This is an addictive series, both unusual and endearing, and best started from the beginning with The Coroner's Lunch (see review here).

Quite the opposite from Siri Paiboun is Estelle Reyes-Guzman, in a long-running series by Steven F. Havill, which takes place in the southwestern state of New Mexico. Estelle is a young woman who is the undersheriff in Posadas County. She has a busy job and a lively family. In Blood Sweep (Poison Pen, April 7), Estelle is torn between her duties as a mother and those of her job. Her eldest son, Francisco, is a gifted pianist, and he is touring parts of the country under the auspices of his music school. Estelle is concerned when she learns the tour has also taken Francisco to some crime-ridden areas of Mexico, but she is tied down with other responsibilities.

At the same time, the other main series characters have their own problems. Sheriff Bobby Torrez is in danger, and something has happened to old standby Bill Gastner. Talk about a rock and a hard place. Havill's characters always take the calm, reasoned approach to problems and never fly off half-cocked. Estelle will save the day. I have this book on order as we speak!

Now, if you need something more calming because your doctor doesn't like your erratic blood pressure or the way your eyes keep popping in and out, it's time for a little Alexander McCall Smith. You might know him from his Botswana mysteries featuring the No. 1 Ladies' Detective Agency, his Sunday Philosophy Club mysteries with Isabel Dalhousie; or even his 44 Scotland Street series with six-year old Bertie Pollock, who has more fans than almost anyone else in Scotland––maybe more than Smith himself.

Have you heard of the Austen Project? Briefly, six current bestselling authors were paired with Jane Austen's six novels. The authors are to rewrite Austen's works with their own spin on the basic core of the plot. Sense and Sensibility was done by Joanna Trollope, and Val McDermid took on Northanger Abbey. I confess that I've read neither. But when I heard Alexander McCall Smith was tapped to do Emma: A Modern Retelling (Pantheon, April 7) in his inimitable way, I could hardly wait to see the results.

Emma is a young woman so self-possessed she is convinced her gift is to straighten out the messes others have made of their lives––but in the nicest way possible, of course. McCall Smith is a writer whose pen has the ability to draw the most accurate of portraits with gentle humor, penetrating insight and enough acumen to allow a reader to appreciate the trying aspects, as well as the strong points, of even the most difficult of characters.

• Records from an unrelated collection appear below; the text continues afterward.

import Mathlib

/-!
# The incoming-node theorem for sub-Leray self-similar Euler collapse: the typed skeleton

Solo seat `solo-NavierStokesRegularity-informed` (session 7; paper §3.3 and the self-contained note
`paper/incoming-stagnation.md`, CLAIMS C40–C41). Context for Clay (A): a first Navier–Stokes
singularity collapsing at spatial rate `(T-t)^γ` needs `2/5 ≤ γ ≤ 1/2` (finite energy; `ν > 0`, cf.
`collapseRate_le_half`), and for `γ < 1/2` viscosity is asymptotically invisible, so the negative
programme in that window is an Euler self-similar profile shadowed by Navier–Stokes.

THEOREM A′ (proved by hand in the note; NOT formalised here). For `0 < γ < 1/2`, every `C¹` profile
`U` of the self-similar Euler equations `(1-γ)U + γ(y·∇)U + (U·∇)U + ∇P = 0`, `div U = 0`, with
`|U(y)| = o(|y|)`, `P` bounded above and `curl U ≢ 0`, has a stagnation point `y*` of the similarity
velocity `V = γ y + U` with `λ_min(sym ∇V(y*)) ≤ 2γ - 1 < 0`: some material direction through `y*` is
compressed at linear rate `≥ 1 - 2γ`. (This sharpens Constantin–Ignatova–Vicol, arXiv:2602.17570,
Thm 3.10: no real-analyticity, no finiteness of the nodal set.) Proof: backward `V`-trajectories are
trapped in compact superlevel sets of the Bernoulli function (pointwise law
`Literature…ConstantinIgnatovaVicol2026.bernoulliTransport_pointwise`, filed separately); a loop with
circulation `Γ₀ ≠ 0` has, by the self-similar Kelvin law, `|Γ(-σ)| = e^{(1-2γ)σ}|Γ₀|`; but
`|Γ(-σ)| ≤ M · L · J(σ)` with `M = max |U|` on the trapping set, `L` the initial length and `J(σ)` the
maximal backward Jacobian norm, and `J(σ) ≤ C_ε e^{(μ* + ε)σ}` for every `ε > 0`, where
`μ* = max over the nodes of λ_max(-sym ∇V)` (Jacobian ODE + the uniform time budget away from the
nodes). WHAT IS FORMALISED HERE is exactly the concluding bookkeeping, which is where the only error of
the hand derivation occurred (the inequality is NON-strict, so corollaries need a margin `ε > 0`):
`rate_le_of_exp_dominated` (comparison of exponential rates), `incomingRate_le_of_kelvin_stretching`
(Steps 3–6 ⇒ `1 - 2γ ≤ μ*`, with the `ε`-margin handled by `le_of_forall_pos_le_add`),
`minEig_le_of_incomingRate` (translation `μ* = -(γ + λ_min S)` ⇒ `λ_min S ≤ γ - 1`,
`λ_min sym∇V ≤ 2γ - 1`), `maxEig_ge_of_divergence` (since `tr sym ∇V = 3γ`, the incoming node is a
saddle with expanding rate `≥ (γ+1)/2`), and `no_contradiction_at_zero_margin` (the equality case is
consistent, so "every node non-incoming with margin 0" is NOT excluded by the theorem). Elementary.
[new combination of [ConstantinIgnatovaVicol2026Euler] §3 with a Jacobian-growth estimate; the question it
addresses is posed in Ginibre–Le Berre–Pomeau, arXiv:1904.02387, p. 8]
-/

namespace Summit.NavierStokesRegularity.NavierStokesRegularity.Theorems

/-- **Comparison of exponential rates.** If `c e^{aσ} ≤ C e^{bσ}` for all `σ ≥ 0` with `c > 0`,
then `a ≤ b`. (Step 6 of Theorem A′.) -/
theorem rate_le_of_exp_dominated {a b c C : ℝ} (hc : 0 < c)
    (h : ∀ σ : ℝ, 0 ≤ σ → c * Real.exp (a * σ) ≤ C * Real.exp (b * σ)) : a ≤ b := by
  by_contra hab
  have hab' : b < a := lt_of_not_ge hab
  have hdpos : 0 < a - b := by linarith
  have hcd : 0 < c * (a - b) := mul_pos hc hdpos
  set σ := |C| / (c * (a - b)) + 1 with hσ
  have hσ0 : 0 ≤ σ := by positivity
  have key := h σ hσ0
  have hexp : Real.exp (a * σ) = Real.exp ((a - b) * σ) * Real.exp (b * σ) := by
    rw [← Real.exp_add]; congr 1; ring
  rw [hexp, ← mul_assoc] at key
  have hb : 0 < Real.exp (b * σ) := Real.exp_pos _
  have key2 : c * Real.exp ((a - b) * σ) ≤ C := le_of_mul_le_mul_right key hb
  have hlin : (a - b) * σ + 1 ≤ Real.exp ((a - b) * σ) := Real.add_one_le_exp _
  have h3 : c * ((a - b) * σ + 1) ≤ C := le_trans (mul_le_mul_of_nonneg_left hlin hc.le) key2
  have h4 : c * (a - b) * σ = |C| + c * (a - b) := by
    rw [hσ]; field_simp
  have hC : C ≤ |C| := le_abs_self C
  nlinarith

/-- **Steps 3–6 of Theorem A′, abstract form.** `Γ σ` is the circulation of the loop transported
backward for time `σ`, `J σ` the maximal norm of the backward Jacobian over the loop. Kelvin's
self-similar law (`hK`), the trivial bound of a line integral by `sup |U| · length · stretching`
(`hB`), and the stretching estimate near the nodes with an arbitrary margin `ε > 0` (`hS`) force
`1 - 2γ ≤ μ`, where `μ` stands for `max_{nodes} λ_max(-sym ∇V)`. -/
theorem incomingRate_le_of_kelvin_stretching {γ μ Γ₀ M L : ℝ} (Γ J : ℝ → ℝ) (hΓ₀ : Γ₀ ≠ 0)
    (hM : 0 ≤ M) (hL : 0 ≤ L)
    (hK : ∀ σ : ℝ, 0 ≤ σ → |Γ σ| = Real.exp ((1 - 2 * γ) * σ) * |Γ₀|)
    (hB : ∀ σ : ℝ, 0 ≤ σ → |Γ σ| ≤ M * L * J σ)
    (hS : ∀ ε : ℝ, 0 < ε → ∃ C : ℝ, ∀ σ : ℝ, 0 ≤ σ → J σ ≤ C * Real.exp ((μ + ε) * σ)) :
    1 - 2 * γ ≤ μ := by
  refine le_of_forall_pos_le_add fun ε hε => ?_
  obtain ⟨C, hC⟩ := hS ε hε
  have hML : 0 ≤ M * L := mul_nonneg hM hL
  refine rate_le_of_exp_dominated (abs_pos.mpr hΓ₀) (C := M * L * C) fun σ hσ => ?_
  calc |Γ₀| * Real.exp ((1 - 2 * γ) * σ) = |Γ σ| := by rw [hK σ hσ, mul_comm]
    _ ≤ M * L * J σ := hB σ hσ
    _ ≤ M * L * (C * Real.exp ((μ + ε) * σ)) := mul_le_mul_of_nonneg_left (hC σ hσ) hML
    _ = M * L * C * Real.exp ((μ + ε) * σ) := by ring

/-- Translation to the strain at the node: with `μ = λ_max(-sym ∇V(y*)) = -(γ + s)`, `s = λ_min(sym ∇U(y*))`,
the bound `1 - 2γ ≤ μ` reads `s ≤ γ - 1`, i.e. `λ_min(sym ∇V(y*)) = γ + s ≤ 2γ - 1`. -/
theorem minEig_le_of_incomingRate {γ μ s : ℝ} (hμ : μ = -(γ + s)) (h : 1 - 2 * γ ≤ μ) :
    s ≤ γ - 1 ∧ γ + s ≤ 2 * γ - 1 := by
  subst hμ; constructor <;> linarith

/-- The incoming node is a saddle of the similarity flow: `tr sym ∇V(y*) = 3γ` (from `div U = 0`) and
`λ₁ ≤ 2γ - 1` force the largest eigenvalue to be `≥ (γ + 1)/2 > 0`. -/
theorem maxEig_ge_of_divergence {γ l₁ l₂ l₃ : ℝ} (htr : l₁ + l₂ + l₃ = 3 * γ) (h₁ : l₁ ≤ 2 * γ - 1)
    (h₂₃ : l₂ ≤ l₃) : (γ + 1) / 2 ≤ l₃ := by linarith

/-- In the window `0 < γ < 1/2` the compressive rate is positive and the node is genuinely hyperbolic:
`2γ - 1 < 0 < (γ+1)/2`. -/
theorem window_rates {γ : ℝ} (h₀ : 0 < γ) (h₁ : γ < 1 / 2) : 2 * γ - 1 < 0 ∧ 0 < (γ + 1) / 2 := by
  constructor <;> linarith

/-- The margin is necessary: from `1 - 2γ ≤ μ` and `μ ≤ 1 - 2γ` (every node non-incoming with margin
zero) no contradiction follows — witnessed by `μ = 1 - 2γ`. Corollaries excluding profiles therefore
assume `sym ∇V(y*) ⪰ (2γ - 1 + ε) I` at all nodes for some `ε > 0` (outgoing nodes: margin `1 - 2γ`). -/
theorem no_contradiction_at_zero_margin :
    ¬ (∀ μ γ : ℝ, 1 - 2 * γ ≤ μ → μ ≤ 1 - 2 * γ → False) := by
  intro h; exact h 1 0 (by norm_num) (by norm_num)

end Summit.NavierStokesRegularity.NavierStokesRegularity.Theorems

I am not sure if "gastroporn" is on my Dictionary Word of the Day app, but I got an inkling about what it means when I read what Chief of Police Bruno Courrèges does to a chicken as he prepares one of his scratch meals in Martin Walker's The Devil's Cave. All of Walker's books are filled with the delectable culinary adventures of the man who would make a great husband and father, but who so far spends his time taking care of his town and a few women who wander in and out of his life. If he can't be with the one he loves, he'll love the one he's with, as the Stephen Stills song goes.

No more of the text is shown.